As leptin is upregulated in obesity and increases proliferation of EAC cells in vitro, the association between serum leptin levels and BE has been examined. Two studies found an increased risk of BE if leptin levels were elevated, but the association was stronger in men in one study and stronger in women in the other study. Another study did not show an association with leptin, but it did show a significant inverse association of elevated adiponectin levels and BE risk compared with colon screening controls (adjusted OR, 0.42; 95% CI, 0.22 to 0.80). Thus while recent studies on the interaction of central obesity and EAC have elucidated the molecular pathways by which adipocytokines contribute to EAC formation and propagation, more data from larger studies are required to further clarify the role for leptin and other obesity-related cytokines in BE development.
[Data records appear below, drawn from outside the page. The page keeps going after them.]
import Summits.ResolutionOfSingularities.ResolutionOfSingularities.Theorems.WeightedInvariantContactCylinderValue
import HarnessLib

/-!
# MAXIMISER DESCENT at a special point of a permissible equimultiple curve — the lemmas (ORDER (o28), regime P3a,
# obligation (P3a-desc) of res-L1-w43-plan-1's IOTA3-DESIGN v1 §3)
# (door `HypersurfaceCentreConstruction`, stmt-ResolutionOfSingularities-19897; KEY `stub_localWeightedDropEFT4S`)

Topic: `Summits/ResolutionOfSingularities/ResolutionOfSingularities/Theorems`. Helper for the door item
`HypersurfaceCentreConstruction` (stmt-ResolutionOfSingularities-19897, route `WeightedInvariant`), line `local-engine` of
res-L1-w43-plan-1 (L W4.3), ORDER (o28) (lead res-type-005, co-hand res-D-brk-1).  IOTA3-DESIGN v1 §3 P3a names the
obligation: «if ε(𝔪) = 0 and dim S⧸P = 1 then the P2 presentation of `J₂(S_P, f)` is realised by a regular system of
parameters of S at 𝔪 (parameters of S generating P, same weights)» — the VALUE file p522408 and the (open″) body p528319
ASSUME a pair `(x, g) ⊆ S` of regular parameters generating `P` with `g/1` a maximiser in `S_P`; the sibling file
`…ContactCylinderDescent` PROVES such a pair exists at every P3a position.  This file holds the ring-theoretic lemmas.

THE ARGUMENT (induction on the contact level `c`).  `R = S_P`, `𝔪_R = (ξ, η)` the images of the current pair `(x, g_c)`.
A parameter `γ` reaching level `c + 1 ≥ 3` also reaches `c`, so by res-type-078's canonicity key step it is `w η + m` with
`m ∈ 𝔪_R^c = ξ^c R + η 𝔪_R^{c-1}` (`pow_span_pair_le`), i.e. `γ = w' (η + μ ξ^c)` with `w'` a unit.  INTEGRALITY of `μ`:
the contracted level `(x, g_c; 1, c)_{cν} ∋ f` unrolls to `f = Σ_{j ≤ ν} σ_j x^{c(ν-j)} g_c^j` (`exists_sum_eq_of_mem_weightedMonomialIdeal_pair`)
with `σ_ν` a UNIT by equimultiplicity (`not_mem_of_sum_eq_of_not_mem_pow`); substituting `η = γ' − μ ξ^c` gives
`f ≡ ξ^{cν} · Q(μ) mod (γ')`, `Q(T) = Σ σ_j (−T)^j` (`sum_sub_pow_mul_sum_mem_span_singleton`), while level `c + 1` forces
`f ∈ (γ') + (ξ^{(c+1)ν})` (`weightedMonomialIdeal_le_span_singleton_sup_span_pow`); `R/(γ')` is a domain and `ξ ∉ (γ')`, so
`Q(μ) ∈ 𝔪_R` (`mem_sup_span_singleton_of_pow_mul_mem`); finally `S/P` is a VALUATION RING of `κ(P)`, so `μ = m/s` has
`s̄ ∣ m̄` — `μ ≡ a/1` — or `m̄ · c̄ = s̄` with `c ∈ 𝔪_S`, and then `c^ν Q(μ) ≡ ±σ_ν mod 𝔪_S` would be a unit inside `P`
(`exists_sub_algebraMap_mem_of_sum_mem`).  The new pair `(x, g_c + a x^c)` has the same span, is again independent, and
reaches level `c + 1` (`weightedMonomialIdeal_pair_add_mul_pow_eq`).

[OURS · L1 W4.3 · (o28) P3a]  Replaces the role of NO printed item; NOT a statement of the manuscript
[claim: Hironaka2017, status: under-review]. AI work, weaker than expert review.  Pure commutative algebra; no named facts.

## References

* H. Matsumura, *Commutative Ring Theory* (1987), Thm. 11.2, 14.2, 14.3. [Matsumura1987]
* V. Cossart, U. Jannsen, S. Saito, LNM 2270 (2020), Ch. 8 (maximal contact in dimension two). [CossartJannsenSaito2020]
* res-L1-w43-plan-1, `L/res-L1-w43-plan-1/IOTA3-DESIGN.md` v1 §3 P3a (OURS, AI planning).
-/

noncomputable section

open IsLocalRing Literature.AlgebraicGeometry.Resolution
open Summit.ResolutionOfSingularities.ResolutionOfSingularities.Cruxes.HypersurfaceCentreConstruction.LocalEngine

set_option linter.dupNamespace false -- mandated namespace of this single-conjunct summit

namespace Summit.ResolutionOfSingularities.ResolutionOfSingularities.Theorems

namespace ContactCylinder

namespace Descent

/-! ## Unrolling the contracted level `(x, g; 1, c)_{cν}` -/

/-- `(x, g; 1, c)_{c(ν+1)} ⊆ (g^{ν+1}) + x^c · (x, g; 1, c)_{cν}`: a monomial `x^a g^e` of weight `a + c e ≥ c(ν+1)` has
`e ≥ ν + 1` or `a ≥ c`. [folklore] -/
theorem weightedMonomialIdeal_pair_succ_le {A : Type} [CommRing A] (x g : A) (c ν : ℕ) :
    weightedMonomialIdeal ![x, g] ![1, c] (c * (ν + 1)) ≤
      Ideal.span {g ^ (ν + 1)} ⊔ Ideal.span {x ^ c} * weightedMonomialIdeal ![x, g] ![1, c] (c * ν) := by
  rw [weightedMonomialIdeal, Ideal.span_le]
  rintro _ ⟨α, hα, rfl⟩
  simp only [Fin.sum_univ_two, Matrix.cons_val_zero, Matrix.cons_val_one, one_mul] at hα
  rw [Fin.prod_univ_two]
  simp only [Matrix.cons_val_zero, Matrix.cons_val_one, SetLike.mem_coe]
  by_cases he : ν + 1 ≤ α 1
  · apply Ideal.mem_sup_left
    exact Ideal.mul_mem_left _ _ (Ideal.mem_span_singleton.mpr (pow_dvd_pow g he))
  · apply Ideal.mem_sup_right
    have hα1 : α 1 ≤ ν := by omega
    have ha : c ≤ α 0 := by
      have : c * α 1 ≤ c * ν := Nat.mul_le_mul_left c hα1
      have h2 : c * (ν + 1) = c * ν + c := by ring
      omega
    obtain ⟨d, hd⟩ := Nat.exists_eq_add_of_le ha
    rw [hd, pow_add, mul_assoc]
    refine Ideal.mul_mem_mul (Ideal.mem_span_singleton_self _) ?_
    have h := prod_pow_mem_weightedMonomialIdeal ![x, g] ![1, c] (n := c * ν) ![d, α 1] (by
      simp only [Fin.sum_univ_two, Matrix.cons_val_zero, Matrix.cons_val_one, one_mul]
      have h2 : c * (ν + 1) = c * ν + c := by ring
      omega)
    simpa [Fin.prod_univ_two] using h

/-- **Unrolling**: `f ∈ (x, g; 1, c)_{cν}` is `f = Σ_{j ≤ ν} σ_j x^{c(ν − j)} g^j` with coefficients `σ_j` in the ring (any `c`;
for `c = 0` the statement is about `(g)`-multiples and still holds). [folklore] -/
theorem exists_sum_eq_of_mem_weightedMonomialIdeal_pair {A : Type} [CommRing A] (x g : A) (c ν : ℕ)
    {f : A} (hf : f ∈ weightedMonomialIdeal ![x, g] ![1, c] (c * ν)) :
    ∃ σ : ℕ → A, f = ∑ j ∈ Finset.range (ν + 1), σ j * x ^ (c * (ν - j)) * g ^ j := by
  induction ν generalizing f with
  | zero => exact ⟨fun _ => f, by simp⟩
  | succ ν ih =>
    obtain ⟨a, ha, b, hb, hab⟩ := Submodule.mem_sup.mp (weightedMonomialIdeal_pair_succ_le x g c ν hf)
    obtain ⟨s, rfl⟩ := Ideal.mem_span_singleton'.mp ha
    obtain ⟨ρ, hρ, rfl⟩ := Ideal.mem_span_singleton_mul.mp hb
    obtain ⟨σ', hσ'⟩ := ih hρ
    refine ⟨Function.update σ' (ν + 1) s, ?_⟩
    rw [Finset.sum_range_succ, Function.update_self, Nat.sub_self, mul_zero, pow_zero, mul_one, ← hab, add_comm, hσ',
      Finset.mul_sum]
    congr 1
    refine Finset.sum_congr rfl fun j hj => ?_
    have hjν : j ≤ ν := Nat.lt_succ_iff.mp (Finset.mem_range.mp hj)
    rw [Function.update_of_ne (by omega)]
    have hexp : c * (ν + 1 - j) = c + c * (ν - j) := by
      rw [Nat.succ_sub hjν, Nat.mul_succ, Nat.add_comm]
    rw [hexp, pow_add]
    ring

/-- **Equimultiplicity makes the top coefficient a unit**: in a local ring with `x, g ∈ 𝔪` and `c ≥ 2`, if
`f = Σ_{j ≤ ν} σ_j x^{c(ν−j)} g^j ∉ 𝔪^{ν+1}` then `σ_ν ∉ 𝔪` (every other term has ordinary degree `≥ ν + 1`). [folklore] -/
theorem not_mem_of_sum_eq_of_not_mem_pow {A : Type} [CommRing A] [IsLocalRing A] {x g : A} (hx : x ∈ maximalIdeal A)
    (hg : g ∈ maximalIdeal A) {c : ℕ} (hc : 2 ≤ c) (ν : ℕ) (σ : ℕ → A) {f : A}
    (hf : f = ∑ j ∈ Finset.range (ν + 1), σ j * x ^ (c * (ν - j)) * g ^ j) (hford : f ∉ maximalIdeal A ^ (ν + 1)) :
    σ ν ∉ maximalIdeal A := by
  intro hσ
  apply hford
  rw [hf, Finset.sum_range_succ]
  refine Ideal.add_mem _ (Ideal.sum_mem _ fun j hj => ?_) ?_
  · have hjν : j < ν := Finset.mem_range.mp hj
    have hdeg : ν + 1 ≤ c * (ν - j) + j := by
      have : 2 * (ν - j) ≤ c * (ν - j) := Nat.mul_le_mul_right _ hc
      omega
    rw [mul_assoc]
    refine Ideal.mul_mem_left _ _ (Ideal.pow_le_pow_right hdeg ?_)
    rw [pow_add]
    exact Ideal.mul_mem_mul (Ideal.pow_mem_pow hx _) (Ideal.pow_mem_pow hg _)
  · rw [Nat.sub_self, mul_zero, pow_zero, mul_one, pow_succ']
    exact Ideal.mul_mem_mul hσ (Ideal.pow_mem_pow hg _)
Most, but not all, population-based studies have documented an approximately twofold increase in risk of BE in patients who have ever smoked. Contrary to some earlier findings, recent data suggest that a greater number of pack-years smoked may be associated with a greater risk of BE, but this effect may plateau at approximately 20 pack-years. Furthermore, a recent population-based study showed that smoking and GERD may exert a synergistic effect on disease development and progression. There are no convincing data supporting an increased risk of BE due to alcohol consumption. On the contrary, an inverse association of wine consumption and risk of BE has been reported and a pooled analysis of Barrett cases compared with controls found a moderate reduction of risk with consumption of wine (OR, 0.71; 95% CI, 0.60 to 1.00), although without a dose-response relationship.